[Source data]
-*-
import Literature.NumberTheory.GaloisRepresentations.IdeleClassGroupLimitLayers
import Literature.NumberTheory.GaloisRepresentations.RestrictedRamificationOpenSubgroupLayers
import HarnessLib

/-!
# `C_{K_S} = C̄^{N_S} = ⋃_{E ⊆ K_S} C_E`: the idèle classes of `K_S` as a discrete `G_S = Gal(K_S/K)`-module
# (Milne ADT I §4 "`C_S = lim→ C_F`", the layers `C_F`, `F ⊆ K_S`; NSW (8.3.7); Harari Thm. 17.2, proof)

Topic `NumberTheory/GaloisRepresentations`; namespace `Literature.NumberTheory.GaloisRepresentations.IdeleClassBar`.
Sequel to door-c5's `IdeleClassGroupLimit*.lean` (`GalLayer K`, `classBar K = C̄ = lim→_E C_E`, `ofLayer`, `barRep`,
`classBarD K : DiscreteRepCat ℤ Γ_K`, `exists_ofLayer_eq_of_forall_mem_fixingSubgroup` = `H⁰(Gal(K̄/E), C̄) = C_E`) and to
the lane's `RestrictedRamificationOpenSubgroupLayers.lean` (`ramificationSubgroup K S ≤ galFixing K E` = «`E ⊆ K_S`»).
Definitions with bodies and theorems; NO named fact, no `sorry`, no instance, no notation; number fields in `Type`.
Cell `bsd-eis`, background lane «PT-Ш-S-TC» (Poitou–Tate duality with restricted ramification from Tate's duality theorem
for the `P`-class formation `(G_S, C̄_S)`), brick D1-(ii) part 1 — the object `C_{K_S}`; the quotient `C̄_S = C_{K_S} ⧸ Ū_S`
is the sequel `IdeleClassBarS.lean`.  Written `--supports` crux `GoodLatticeBDPValue` (stmt-BirchSwinnertonDyer-19032).
HONEST FRAMING: definitions and bookkeeping of classical objects; no duality theorem, no case of BSD is proved here.

Mathematics (Milne, *Arithmetic Duality Theorems* I §4 (p. 55); Neukirch–Schmidt–Wingberg (8.3.7); Harari, proof of
Thm. 17.2 (p. 289), where the `G_S`-module `C^{H_S} = C(k_S)` appears).  `K` a number field, `S` a finite set of finite
places, `N_S ≤ Γ_K` the ramification subgroup outside `S` (`ramificationSubgroup K S`), `K_S = K̄^{N_S}`,
`G_S = Γ_K ⧸ N_S` (`GaloisGroupUnramifiedOutside K S`).  A finite Galois layer `E ⊆ K̄` lies INSIDE `K_S` iff
`N_S ≤ Gal(K̄/E)` (`ramificationSubgroup K S ≤ galFixing K E`, the lane's currency).  Define **`C_{K_S} := C̄^{N_S}`**, the
`N_S`-invariants of the discrete `Γ_K`-module `C̄ = lim→_E C_E`, with the induced action of `G_S` (door-c4's
`invariantsQuotFunctor`).  Since every element of `C̄` comes from a layer `C_M` and `C̄^{Gal(K̄/E)} = C_E`:
**`C̄^{N_S} = ⋃_{E ⊆ K_S} C_E`** — an element of `C_M` fixed by `N_S` is fixed by the open normal subgroup
`Gal(K̄/M) · N_S = Gal(K̄/(M ∩ K_S))`, i.e. comes from the layer `M ∩ K_S ⊆ K_S` (`exists_layer_insideKS_of_forall_mem`).  This
is Milne's `C(K_S) = lim→_{F ⊆ K_S} C_F` (the idèle class group of `K_S`); `Gal(K_S/E)` fixes `C_E` and every stabiliser is
open, so `C_{K_S} ∈ C_{G_S} = DiscreteRepCat ℤ G_S`.

## What is formalised (`K : Type` a number field, `S : Finset (HeightOneSpectrum (𝓞 K))`, `N = ramificationSubgroup K ↑S`)

* §1 layers inside `K_S`: `mem_galFixing_iff_mem_fixingSubgroup`, `galFixing_eq_coe_openNormalSubgroup`, `insideKS_bot`,
  `insideKS_sup`, `exists_ge_ge_insideKS`, `insideKS_of_le`, `barRep_ofLayer_of_mem_ramificationSubgroup`,
  **`exists_layer_insideKS_of_forall_mem`** (`C̄^{N_S} ⊆ ⋃_{E ⊆ K_S} C_E`).
* §2 **`classBarKS K S : Rep ℤ (GaloisGroupUnramifiedOutside K ↑S)`** (`= C̄^{N_S}`), `mem_invariantsKS_iff_forall`,
  **`mem_invariantsKS_iff`**, `coe_classBarKS_ρ_mk`, **`toKS hE : C_E →+ C_{K_S}`** (+ `coe_toKS`, `toKS_injective`,
  `toKS_transHom`, **`exists_toKS`**, `classBarKS_ρ_mk_toKS`, **`classBarKS_ρ_mk_toKS_of_mem`**), `isOpen_map_galFixing`,
  `map_galFixing_le_stabilizer_toKS`, **`isDiscrete_classBarKS`**, **`classBarKSD K S : DiscreteRepCat ℤ G_S`**.

## References
* J. S. Milne, *Arithmetic Duality Theorems*, 2nd ed. (2006), I §4 (p. 55: `C_S = lim→ C_F` over `F ⊆ K_S`). [MilneADT2006]
* J. Neukirch, A. Schmidt, K. Wingberg, *Cohomology of Number Fields*, 2nd ed. (2008), VIII §3 (8.3.7). [NeukirchSchmidtWingberg2008]
* D. Harari, *Galois Cohomology and Class Field Theory*, Universitext (2020), §17.1 Thm. 17.2 (proof, p. 289). [Harari2020]
-/

noncomputable section
import Summits.MatrixMultiplication.OmegaCensus.SmallFormats.MatMul22nRankGF7Slack6FlatMain
import HarnessLib

/-!
# ω-census family (a): slack-6 certificate replay — MAIN CHECK (bucket completeness + level-1 expansion), file 31 of 114

Cell `pub-omega` (unit `pub-omega-tensor-g18`, `pub-omega-tensor-g19`), topic `Summits/MatrixMultiplication/OmegaCensus` (sub-folder `SmallFormats`).
Framing (verbatim): lottery ticket; floor = certified bounds/negative ranges. HONEST FRAMING: machine-generated kernel replay
(`pub-omega-tensor-g19/code/py/gen6_runs19.py`, from tensor g18's `gen6_runs18.py`): `LanesOK6 h 0 3692` (every lane of the total plane passes `laneOK6`) for the elements `88 ≤ h < 91` of `PGL₂(7)` (lane pieces `mainOK6K` (flat lane checker, literal plane) of ≤ 2400 level-1 loop nodes, 2908 in this file, glued by `lanesOK6_of_piece` / `lanesOK6_append`). Soundness is in `MatMul22nRankGF7Slack6SearchSound` /
`MatMul22nRankGF7Slack6SearchFinal`; nothing here is progress on `ω`.
-/

namespace Summit.MatrixMultiplication.OmegaCensus.SmallFormats

set_option Elab.async false

set_option maxRecDepth 100000 in
set_option maxHeartbeats 400000000 in
/-- Element `88`: lanes `0 ≤ c < 3692` of the total plane pass (812 level-1 loop search nodes). -/
theorem mainOK6K_88_0 : mainOK6K 88 0 3692 = true := by decide +kernel

/-- **All 3 692 lanes of element `88` pass** (1 pieces; 812 loop search nodes). -/
theorem lanesOK6_h88 : LanesOK6 88 0 3692 := (lanesOK6_of_pieceK mainOK6K_88_0)

set_option maxRecDepth 100000 in
set_option maxHeartbeats 400000000 in
/-- Element `89`: lanes `0 ≤ c < 3692` of the total plane pass (1094 level-1 loop search nodes). -/
theorem mainOK6K_89_0 : mainOK6K 89 0 3692 = true := by decide +kernel

/-- **All 3 692 lanes of element `89` pass** (1 pieces; 1094 loop search nodes). -/
theorem lanesOK6_h89 : LanesOK6 89 0 3692 := (lanesOK6_of_pieceK mainOK6K_89_0)

set_option maxRecDepth 100000 in
set_option maxHeartbeats 400000000 in
/-- Element `90`: lanes `0 ≤ c < 3692` of the total plane pass (1002 level-1 loop search nodes). -/
theorem mainOK6K_90_0 : mainOK6K 90 0 3692 = true := by decide +kernel

/-- **All 3 692 lanes of element `90` pass** (1 pieces; 1002 loop search nodes). -/
theorem lanesOK6_h90 : LanesOK6 90 0 3692 := (lanesOK6_of_pieceK mainOK6K_90_0)

/-- **MAIN CHECK lanes for `88 ≤ · < 91`** (this file). -/
theorem lanesOK6_runM_31 : ∀ x, 88 ≤ x → x < 91 → LanesOK6 x 0 3692 := by
  intro x _h1 h2
  by_cases g89 : x < 89
  · have e : x = 88 := by omega
    subst e; exact lanesOK6_h88
  by_cases g90 : x < 90
  · have e : x = 89 := by omega
    subst e; exact lanesOK6_h89
  have e : x = 90 := by omega
  subst e; exact lanesOK6_h90

end Summit.MatrixMultiplication.OmegaCensus.SmallFormats
import Literature.MathematicalPhysics.QuantumLattice.HubbardShiftedSliceGram
import Literature.MathematicalPhysics.QuantumLattice.HubbardSpaceTimeCharacters
import HarnessLib

/-!
# The `ℓ²` norm of the slice symbol on the space-time dual torus: `Σ_q ‖G_j(q)‖² ≤ (βL²)^{-4} · #shell · sup²`

Topic `MathematicalPhysics/QuantumLattice`; the undifferenced (`e = 0`) term of the weighted-Plancherel bound
`TorusFourierWeightedL1ProdWeight.sum_sum_norm_prodChar_le_prodWeight` for the symbol produced by
`HubbardSpaceTimeCharacters.norm_pullback_normalCovariance_le` from the shifted slice covariance of
`HubbardShiftedSliceCovariance.lean`: `G(q) = (βL²)^{-2} F_ω(k) F_{ω′}(k) p(k,σ)`, `k = Φ(q)` the frequency–momentum of the
product-torus point `q ∈ (ℤ/2M) × (ℤ/L)²`, `p = (w_Λ - w_{Λ′})·p_θ` the slice symbol.  Reindexing back to frequency–momenta
(`sum_freqMomentum_eq_sum_prodTorus`) and using the support and the sup of the slice symbol (`HubbardShiftedSliceGram`):
`Σ_q ‖G(q)‖² ≤ ‖(βL²)⁻¹‖⁴ · #T · ((8/3)βL²/Λ)²` for any finite set `T` containing the shell, in particular
`#T ≤ (Λ′β/π + 3)·4L(Λ′L/(2π√(d₀/8)) + 1)` for thin shells (Benfatto–Giuliani–Mastropietro 2006, (2.80)/(2.81): the `L²` size
of a single-scale propagator is its sup times the phase-space volume; cell gate-hubbard-kl, R0-SCOPE-2 §5.3 (W2)).

* `sum_prodTorus_norm_sq_eq_sum_freqMomentum` — `Σ_q ‖H(Φ q)‖² = Σ_k ‖H k‖²`;
* **`sum_norm_sq_sliceSymbol_le_card`** — `Σ_k ‖(βL²)^{-2} F F p(k,σ)‖² ≤ ‖(βL²)⁻¹‖⁴ · #T · ((8/3)βL²/Λ)²` for `T ⊇ shell`;
* **`sum_prodTorus_norm_sq_sliceSymbol_le`** — the thin-shell instance on the product torus.

Everything is proved; no definitions, no named facts.

## Sources

G. Benfatto, A. Giuliani, V. Mastropietro, Ann. Henri Poincaré 7 (2006) 809–898, §2.8 (2.80)–(2.81) and footnote ¹
(`BenfattoGiulianiMastropietro2006`).
-/

noncomputable section

namespace Literature.MathematicalPhysics.QuantumLattice

open Literature.Probability.LatticeModels GrassmannAlgebra Finset

variable {L M : ℕ}

/-- **Reindexing a frequency–momentum `ℓ²` sum to the product torus**: with `Φ(q) = (val q₁, q₂)`,
`Σ_{q ∈ (ℤ/2M)¹ × (ℤ/L)²} ‖H(Φ q)‖² = Σ_{k} ‖H k‖²`. [folklore] -/
private theorem sum_prodTorus_norm_sq_eq_sum_freqMomentum [NeZero L] [NeZero M] (H : FreqMomentum L M → ℂ) :
    ∑ q : TorusSite 1 (2 * M) × TorusSite 2 L, ‖H (⟨(q.1 0).val, ZMod.val_lt (q.1 0)⟩, q.2)‖ ^ 2 =
      ∑ k : FreqMomentum L M, ‖H k‖ ^ 2 := by
  rw [← sum_freqMomentum_eq_sum_prodTorus (fun q : TorusSite 1 (2 * M) × TorusSite 2 L =>
    ‖H (⟨(q.1 0).val, ZMod.val_lt (q.1 0)⟩, q.2)‖ ^ 2)]
  refine sum_congr rfl fun k _ => ?_
  congr 3
  refine Prod.ext ?_ rfl
  exact Fin.ext (val_natCast_matsubaraIdx k.1)

/-- **The `ℓ²` norm of the slice symbol against its phase-space count**: for multipliers `‖F_ω(k)‖ ≤ 1`, `0 < β`,
`0 < Λ ≤ Λ′`, `|θ| ≤ π/(4β)` and any finite set `T` of frequency–momenta containing the support of the slice weight,
`Σ_k ‖(βL²)^{-2} F_ω(k) F_{ω′}(k) p(k,σ)‖² ≤ ‖(βL²)⁻¹‖⁴ · #T · ((8/3)βL²/Λ)²`. [cite: BenfattoGiulianiMastropietro2006, §2.8 (2.81)] -/
theorem sum_norm_sq_sliceSymbol_le_card [NeZero L] {N : ℕ} {β : ℝ} (hβ : 0 < β) (μ : ℝ) {θ : ℝ}
    (hθ : |θ| ≤ Real.pi / (4 * β)) {Λ Λ' : ℝ} (hΛ : 0 < Λ) (hΛΛ' : Λ ≤ Λ')
    (F : Fin N → FreqMomentum L M → ℂ) (hF : ∀ ω k, ‖F ω k‖ ≤ 1) (ω ω' : Fin N) (σ : Fin 2)
    (T : Finset (FreqMomentum L M))
    (hT : ∀ k : FreqMomentum L M, hubbardCutoffWeight L M β μ Λ k - hubbardCutoffWeight L M β μ Λ' k ≠ 0 → k ∈ T) :
    ∑ k : FreqMomentum L M, ‖(((1 / (β * (L : ℝ) ^ 2) : ℝ) : ℂ) ^ 2 *
        (F ω k * F ω' k * (((hubbardCutoffWeight L M β μ Λ k : ℂ) - (hubbardCutoffWeight L M β μ Λ' k : ℂ)) *
          shiftedFreeSymbol L M β μ θ (k, σ))))‖ ^ 2 ≤
      ‖((1 / (β * (L : ℝ) ^ 2) : ℝ) : ℂ)‖ ^ 4 * (T.card * (8 / 3 * (β * (L : ℝ) ^ 2) / Λ) ^ 2) := by
  classical
  -- termwise: `‖c² F F p‖² ≤ ‖c‖⁴ ‖p‖²`
  have hterm : ∀ k : FreqMomentum L M, ‖(((1 / (β * (L : ℝ) ^ 2) : ℝ) : ℂ) ^ 2 *
        (F ω k * F ω' k * (((hubbardCutoffWeight L M β μ Λ k : ℂ) - (hubbardCutoffWeight L M β μ Λ' k : ℂ)) *
          shiftedFreeSymbol L M β μ θ (k, σ))))‖ ^ 2 ≤
      ‖((1 / (β * (L : ℝ) ^ 2) : ℝ) : ℂ)‖ ^ 4 *
        ‖((hubbardCutoffWeight L M β μ Λ k : ℂ) - (hubbardCutoffWeight L M β μ Λ' k : ℂ)) *
          shiftedFreeSymbol L M β μ θ (k, σ)‖ ^ 2 := by
    intro k
    rw [norm_mul, norm_mul, norm_mul, norm_pow, mul_pow, mul_pow, mul_pow, ← pow_mul]
    have h1 : ‖F ω k‖ ^ 2 ≤ 1 := by have := hF ω k; nlinarith [norm_nonneg (F ω k)]
    have h2 : ‖F ω' k‖ ^ 2 ≤ 1 := by have := hF ω' k; nlinarith [norm_nonneg (F ω' k)]
    have h12 : ‖F ω k‖ ^ 2 * ‖F ω' k‖ ^ 2 ≤ 1 := by nlinarith [sq_nonneg ‖F ω k‖, sq_nonneg ‖F ω' k‖]
    calc ‖((1 / (β * (L : ℝ) ^ 2) : ℝ) : ℂ)‖ ^ (2 * 2) * (‖F ω k‖ ^ 2 * ‖F ω' k‖ ^ 2 *
          ‖((hubbardCutoffWeight L M β μ Λ k : ℂ) - (hubbardCutoffWeight L M β μ Λ' k : ℂ)) *
            shiftedFreeSymbol L M β μ θ (k, σ)‖ ^ 2)
        ≤ ‖((1 / (β * (L : ℝ) ^ 2) : ℝ) : ℂ)‖ ^ (2 * 2) * (1 *
          ‖((hubbardCutoffWeight L M β μ Λ k : ℂ) - (hubbardCutoffWeight L M β μ Λ' k : ℂ)) *
            shiftedFreeSymbol L M β μ θ (k, σ)‖ ^ 2) :=
          mul_le_mul_of_nonneg_left (mul_le_mul_of_nonneg_right h12 (by positivity)) (by positivity)
      _ = _ := by norm_num
  refine (sum_le_sum fun k _ => hterm k).trans ?_
  rw [← mul_sum]
  refine mul_le_mul_of_nonneg_left ?_ (by positivity)
  -- the support and the sup
  refine sum_le_card_mul_of_support _ (fun k => ?_) T (fun k hk => hT k ?_)
  · have h := norm_sliceSymbol_le hβ μ hθ hΛ hΛΛ' (k, σ)
    exact pow_le_pow_left₀ (norm_nonneg _) h 2
  · intro h0
    apply hk
    have : ((hubbardCutoffWeight L M β μ Λ k : ℂ) - (hubbardCutoffWeight L M β μ Λ' k : ℂ)) = 0 := by exact_mod_cast h0
    rw [this, zero_mul, norm_zero, zero_pow two_ne_zero]

/-- **The `ℓ²` norm of the slice symbol on the space-time dual torus, thin shells**: for `‖F_ω(k)‖ ≤ 1`, `0 < β`,
`0 < Λ ≤ Λ′ ≤ d₀/2` with `μ` at distance `≥ d₀` from `{-4, 0}`, and `|θ| ≤ π/(4β)`,
`Σ_{q ∈ (ℤ/2M)×(ℤ/L)²} ‖(βL²)^{-2} F_ω F_{ω′} p(Φ q, σ)‖² ≤ ‖(βL²)⁻¹‖⁴ · (Λ′β/π + 3)·4L(Λ′L/(2π√(d₀/8)) + 1) · ((8/3)βL²/Λ)²` — the
`e = 0` term of `sum_sum_norm_prodChar_le_prodWeight` for the symbol of `norm_pullback_normalCovariance_le`.
[cite: BenfattoGiulianiMastropietro2006, §2.8 (2.81)] -/
theorem sum_prodTorus_norm_sq_sliceSymbol_le [NeZero L] [NeZero M] {N : ℕ} {β : ℝ} (hβ : 0 < β) {μ d₀ : ℝ}
    (hμ4 : d₀ ≤ μ + 4) (hμ0 : d₀ ≤ -μ) {θ : ℝ} (hθ : |θ| ≤ Real.pi / (4 * β)) {Λ Λ' : ℝ} (hΛ : 0 < Λ) (hΛΛ' : Λ ≤ Λ')
    (hΛ'd : Λ' ≤ d₀ / 2) (F : Fin N → FreqMomentum L M → ℂ) (hF : ∀ ω k, ‖F ω k‖ ≤ 1) (ω ω' : Fin N) (σ : Fin 2) :
    ∑ q : TorusSite 1 (2 * M) × TorusSite 2 L, ‖(((1 / (β * (L : ℝ) ^ 2) : ℝ) : ℂ) ^ 2 *
        (F ω (⟨(q.1 0).val, ZMod.val_lt (q.1 0)⟩, q.2) * F ω' (⟨(q.1 0).val, ZMod.val_lt (q.1 0)⟩, q.2) *
          (((hubbardCutoffWeight L M β μ Λ (⟨(q.1 0).val, ZMod.val_lt (q.1 0)⟩, q.2) : ℂ) -
              (hubbardCutoffWeight L M β μ Λ' (⟨(q.1 0).val, ZMod.val_lt (q.1 0)⟩, q.2) : ℂ)) *
            shiftedFreeSymbol L M β μ θ ((⟨(q.1 0).val, ZMod.val_lt (q.1 0)⟩, q.2), σ))))‖ ^ 2 ≤
      ‖((1 / (β * (L : ℝ) ^ 2) : ℝ) : ℂ)‖ ^ 4 *
        (((Λ' * β / Real.pi + 3) * (4 * (L * (Λ' * L / (2 * Real.pi * Real.sqrt (d₀ / 8)) + 1)))) *
          (8 / 3 * (β * (L : ℝ) ^ 2) / Λ) ^ 2) := by
  classical
  have hΛ' : 0 < Λ' := hΛ.trans_le hΛΛ'
  rw [sum_prodTorus_norm_sq_eq_sum_freqMomentum (fun k : FreqMomentum L M => (((1 / (β * (L : ℝ) ^ 2) : ℝ) : ℂ) ^ 2 *
    (F ω k * F ω' k * (((hubbardCutoffWeight L M β μ Λ k : ℂ) - (hubbardCutoffWeight L M β μ Λ' k : ℂ)) *
      shiftedFreeSymbol L M β μ θ (k, σ)))))]
  set T : Finset (FreqMomentum L M) := (univ : Finset (FreqMomentum L M)).filter fun k =>
    |matsubaraFreq β M k.1| ≤ Λ' ∧ |torusBand L k.2 - μ| < Λ' with hTdef
  have hT : ∀ k : FreqMomentum L M, hubbardCutoffWeight L M β μ Λ k - hubbardCutoffWeight L M β μ Λ' k ≠ 0 → k ∈ T := by
    intro k hw
    obtain ⟨-, hhi⟩ := support_sliceWeight hΛ hΛΛ' k hw
    rw [hTdef, mem_filter]
    refine ⟨mem_univ _, ?_, ?_⟩
    · have : matsubaraFreq β M k.1 ^ 2 ≤ Λ' ^ 2 := by nlinarith [sq_nonneg (nambuXi L μ k.2)]
      exact abs_le_of_sq_le_sq' this hΛ'.le |>.elim (fun h1 h2 => abs_le.2 ⟨h1, h2⟩)
    · have hξ : nambuXi L μ k.2 ^ 2 < Λ' ^ 2 := by nlinarith [sq_nonneg (matsubaraFreq β M k.1)]
      have := abs_lt_of_sq_lt_sq' hξ hΛ'.le
      rw [nambuXi] at this
      exact abs_lt.2 this
  refine (sum_norm_sq_sliceSymbol_le_card hβ μ hθ hΛ hΛΛ' F hF ω ω' σ T hT).trans ?_
  refine mul_le_mul_of_nonneg_left (mul_le_mul_of_nonneg_right ?_ (by positivity)) (by positivity)
  exact card_shellSupport_le hβ hμ4 hμ0 hΛ' hΛ'd

end Literature.MathematicalPhysics.QuantumLattice

end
-*-
Work request — Using the records above, gather all lines where the string "from" is present.

Task response —
Cell `bsd-eis`, background lane «PT-Ш-S-TC» (Poitou–Tate duality with restricted ramification from Tate's duality theorem
`invariantsQuotFunctor`).  Since every element of `C̄` comes from a layer `C_M` and `C̄^{Gal(K̄/E)} = C_E`:
`Gal(K̄/M) · N_S = Gal(K̄/(M ∩ K_S))`, i.e. comes from the layer `M ∩ K_S ⊆ K_S` (`exists_layer_insideKS_of_forall_mem`).  This
(`pub-omega-tensor-g19/code/py/gen6_runs19.py`, from tensor g18's `gen6_runs18.py`): `LanesOK6 h 0 3692` (every lane of the total plane passes `laneOK6`) for the elements `88 ≤ h < 91` of `PGL₂(7)` (lane pieces `mainOK6K` (flat lane checker, literal plane) of ≤ 2400 level-1 loop nodes, 2908 in this file, glued by `lanesOK6_of_piece` / `lanesOK6_append`). Soundness is in `MatMul22nRankGF7Slack6SearchSound` /
`HubbardSpaceTimeCharacters.norm_pullback_normalCovariance_le` from the shifted slice covariance of
`0 < Λ ≤ Λ′ ≤ d₀/2` with `μ` at distance `≥ d₀` from `{-4, 0}`, and `|θ| ≤ π/(4β)`,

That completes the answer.